import Summits.HodgeConjecture.HodgeConjecture.Theorems.MarkmanPartnerTransportLowPicardRMPartneredLossless
import Summits.HodgeConjecture.HodgeConjecture.Theorems.MarkmanPartnerTransportLowPicardRMSectors
import Summits.HodgeConjecture.HodgeConjecture.Theorems.MarkmanPartnerTransportPartnerTransportEndomorphisms
import Summits.HodgeConjecture.HodgeConjecture.Theorems.MarkmanPartnerTransportLowPicardRMNLDescentX
import Summits.HodgeConjecture.HodgeConjecture.Theorems.MarkmanPartnerTransportPicardThreeK3SquaresNLAscentQuadratic

/-!
# Route MarkmanPartnerTransport · cruxes #4 `PicardThreeK3Squares` (stmt-HodgeConjecture-19652) ∕ #5 `LowPicardRealMultiplication`
# (stmt-HodgeConjecture-19653) — «REAL-QUADRATIC FUNNEL»: modulo the displayed Noether–Lefschetz families, the whole
# real-quadratic sector of both cruxes is governed by the ORPHAN cell `(1, 2)`

The Hilbert-square link between the K3 side (`…NLAscentQuadratic`: every K3 square with real QUADRATIC multiplication is
downstream of the Picard-number-2 ones, `hCell`) and the fourfold side (`…LowPicardRMNLDescentX`: cell `(3,2)` ⟸ cell `(1,2)`):
for a projective K3 surface `S` with `¬ CM`, `¬ Scalar` (e.g. real quadratic multiplication, `ρ(S) = 2`), Beauville's marked
Hilbert square `H = S^{[2]}` (incidence `[θ]_*`, `φ_H([θ]_* a) = (η a, 0)`) is a marked `K3^{[2]}`-type fourfold which is NOT
isometry-spanned (`exists_rmGenerator_hilbertSquare`: scalar on `T(H)` would descend to scalar on `T(S)` by
`hodgeEndomorphisms_scalar_of_partner`; CM on `H` descends to CM on `S`, `hasComplexMultiplication_of_cmx_hilbertSquare`), hence
carries an `RMgen` datum `θ_H` («RM-GEN»); a displayed absorption family `NLDescentX[H, φ_H, θ_H]` with cell-`(1,2)` residual fibres
gives HC⁴(H) (`hodgeConjectureFor_of_residualFamily_kappaClass` + `CellHC[1, 2]`), and «PARTNERED LOSSLESS»
(`hodgeConjectureFor_partnerSquare_of_hodgeConjectureFor`) carries it down to HC⁴(`S ⊗ S`).

* `hasComplexMultiplication_of_cmx_hilbertSquare` — CM descends from `S^{[2]}` to `S` (`π ∘ Ψ ∘ [θ]_*`);
* `exists_rmGenerator_hilbertSquare` — `¬ CM S`, `¬ Scalar S` ⟹ `∃ d ≥ 2, RMgen[H, φ_H, (x,0), d]`;
* **`hodgeConjectureFor_square_of_nlDescentX_hilbertSquare`** — HC⁴(`S ⊗ S`) for a non-CM, non-scalar projective K3 surface,
  GRANTED `CellHC[1, 2]`, the displayed absorption families for the RM data of its marked Hilbert squares, and the named facts;
* **`hodgeConjectureFor_square_of_quadratic_of_cellHC_one_two`** — for EVERY projective K3 surface with `Quadratic[S]` and
  `ρ(S) ≥ 2`: HC⁴(`S ⊗ S`) ⟸ Buskin + markings + the displayed K3-side quadratic ascent families (`…NLAscentQuadratic`) + the
  displayed X-side absorption families at `ρ(S) = 2` + **`CellHC[1, 2]`** + {Beauville incidence, O'Grady, Voisin cup, Markman
  isometry-algebraic, Verbitsky–Guan, Charles–Markman};
* `hodgeConjectureFor_square_of_rank_mem_of_cellHC_one_two` — the same for EVERY projective K3 surface with
  `ρ(S) ∈ {8, 12, 14, 16}` (real quadratic multiplication forced, `RealMultiplicationType.quadratic_of_rank`).

So, modulo displayed moduli inputs ((I1′) on both sides) and named facts, the one OPEN input of the entire real-quadratic sector
of cruxes #4 and #5 is HC⁴ for the very general polarised `K3^{[2]}`-type fourfolds with `ρ = 1` and real quadratic
multiplication (cell `(1,2)`: no K3 partner, `T` of rank `22`). No definition, no sorry, no new named fact; credits nothing to HC.
Prover seat hodge-nonav-19652-p1 (gen 19), `--supports stmt-HodgeConjecture-19652`.

References: A. Beauville, J. Differential Geom. 18 (1983) §6 Prop. 6; E. Markman, Compos. Math. 160 (2024) Thm. 1.1; F. Charles,
E. Markman, Compos. Math. 149 (2013) Thm. 1.1; K. O'Grady, Commun. Contemp. Math. 10 (2008) §2–3; B. van Geemen, M. Schütt, Forum
Math. Sigma 13 (2025) e2 §2.6, Prop. 3.2, §3.4; Yu. G. Zarhin, J. reine angew. Math. 341 (1983) Thm. 1.5.1; C. Voisin,
*Hodge Theory II* Thm. 4.18, §7.3.2.
-/

noncomputable section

===============

**WORK INSTRUCTION**
Retype each record, matching it exactly.

**RESULT OF THE EXERCISE**
import Summits.HodgeConjecture.HodgeConjecture.Theorems.MarkmanPartnerTransportLowPicardRMPartneredLossless
import Summits.HodgeConjecture.HodgeConjecture.Theorems.MarkmanPartnerTransportLowPicardRMSectors
import Summits.HodgeConjecture.HodgeConjecture.Theorems.MarkmanPartnerTransportPartnerTransportEndomorphisms
import Summits.HodgeConjecture.HodgeConjecture.Theorems.MarkmanPartnerTransportLowPicardRMNLDescentX
import Summits.HodgeConjecture.HodgeConjecture.Theorems.MarkmanPartnerTransportPicardThreeK3SquaresNLAscentQuadratic

/-!
# Route MarkmanPartnerTransport · cruxes #4 `PicardThreeK3Squares` (stmt-HodgeConjecture-19652) ∕ #5 `LowPicardRealMultiplication`
# (stmt-HodgeConjecture-19653) — «REAL-QUADRATIC FUNNEL»: modulo the displayed Noether–Lefschetz families, the whole
# real-quadratic sector of both cruxes is governed by the ORPHAN cell `(1, 2)`

The Hilbert-square link between the K3 side (`…NLAscentQuadratic`: every K3 square with real QUADRATIC multiplication is
downstream of the Picard-number-2 ones, `hCell`) and the fourfold side (`…LowPicardRMNLDescentX`: cell `(3,2)` ⟸ cell `(1,2)`):
for a projective K3 surface `S` with `¬ CM`, `¬ Scalar` (e.g. real quadratic multiplication, `ρ(S) = 2`), Beauville's marked
Hilbert square `H = S^{[2]}` (incidence `[θ]_*`, `φ_H([θ]_* a) = (η a, 0)`) is a marked `K3^{[2]}`-type fourfold which is NOT
isometry-spanned (`exists_rmGenerator_hilbertSquare`: scalar on `T(H)` would descend to scalar on `T(S)` by
`hodgeEndomorphisms_scalar_of_partner`; CM on `H` descends to CM on `S`, `hasComplexMultiplication_of_cmx_hilbertSquare`), hence
carries an `RMgen` datum `θ_H` («RM-GEN»); a displayed absorption family `NLDescentX[H, φ_H, θ_H]` with cell-`(1,2)` residual fibres
gives HC⁴(H) (`hodgeConjectureFor_of_residualFamily_kappaClass` + `CellHC[1, 2]`), and «PARTNERED LOSSLESS»
(`hodgeConjectureFor_partnerSquare_of_hodgeConjectureFor`) carries it down to HC⁴(`S ⊗ S`).

* `hasComplexMultiplication_of_cmx_hilbertSquare` — CM descends from `S^{[2]}` to `S` (`π ∘ Ψ ∘ [θ]_*`);
* `exists_rmGenerator_hilbertSquare` — `¬ CM S`, `¬ Scalar S` ⟹ `∃ d ≥ 2, RMgen[H, φ_H, (x,0), d]`;
* **`hodgeConjectureFor_square_of_nlDescentX_hilbertSquare`** — HC⁴(`S ⊗ S`) for a non-CM, non-scalar projective K3 surface,
  GRANTED `CellHC[1, 2]`, the displayed absorption families for the RM data of its marked Hilbert squares, and the named facts;
* **`hodgeConjectureFor_square_of_quadratic_of_cellHC_one_two`** — for EVERY projective K3 surface with `Quadratic[S]` and
  `ρ(S) ≥ 2`: HC⁴(`S ⊗ S`) ⟸ Buskin + markings + the displayed K3-side quadratic ascent families (`…NLAscentQuadratic`) + the
  displayed X-side absorption families at `ρ(S) = 2` + **`CellHC[1, 2]`** + {Beauville incidence, O'Grady, Voisin cup, Markman
  isometry-algebraic, Verbitsky–Guan, Charles–Markman};
* `hodgeConjectureFor_square_of_rank_mem_of_cellHC_one_two` — the same for EVERY projective K3 surface with
  `ρ(S) ∈ {8, 12, 14, 16}` (real quadratic multiplication forced, `RealMultiplicationType.quadratic_of_rank`).

So, modulo displayed moduli inputs ((I1′) on both sides) and named facts, the one OPEN input of the entire real-quadratic sector
of cruxes #4 and #5 is HC⁴ for the very general polarised `K3^{[2]}`-type fourfolds with `ρ = 1` and real quadratic
multiplication (cell `(1,2)`: no K3 partner, `T` of rank `22`). No definition, no sorry, no new named fact; credits nothing to HC.
Prover seat hodge-nonav-19652-p1 (gen 19), `--supports stmt-HodgeConjecture-19652`.

References: A. Beauville, J. Differential Geom. 18 (1983) §6 Prop. 6; E. Markman, Compos. Math. 160 (2024) Thm. 1.1; F. Charles,
E. Markman, Compos. Math. 149 (2013) Thm. 1.1; K. O'Grady, Commun. Contemp. Math. 10 (2008) §2–3; B. van Geemen, M. Schütt, Forum
Math. Sigma 13 (2025) e2 §2.6, Prop. 3.2, §3.4; Yu. G. Zarhin, J. reine angew. Math. 341 (1983) Thm. 1.5.1; C. Voisin,
*Hodge Theory II* Thm. 4.18, §7.3.2.
-/

noncomputable section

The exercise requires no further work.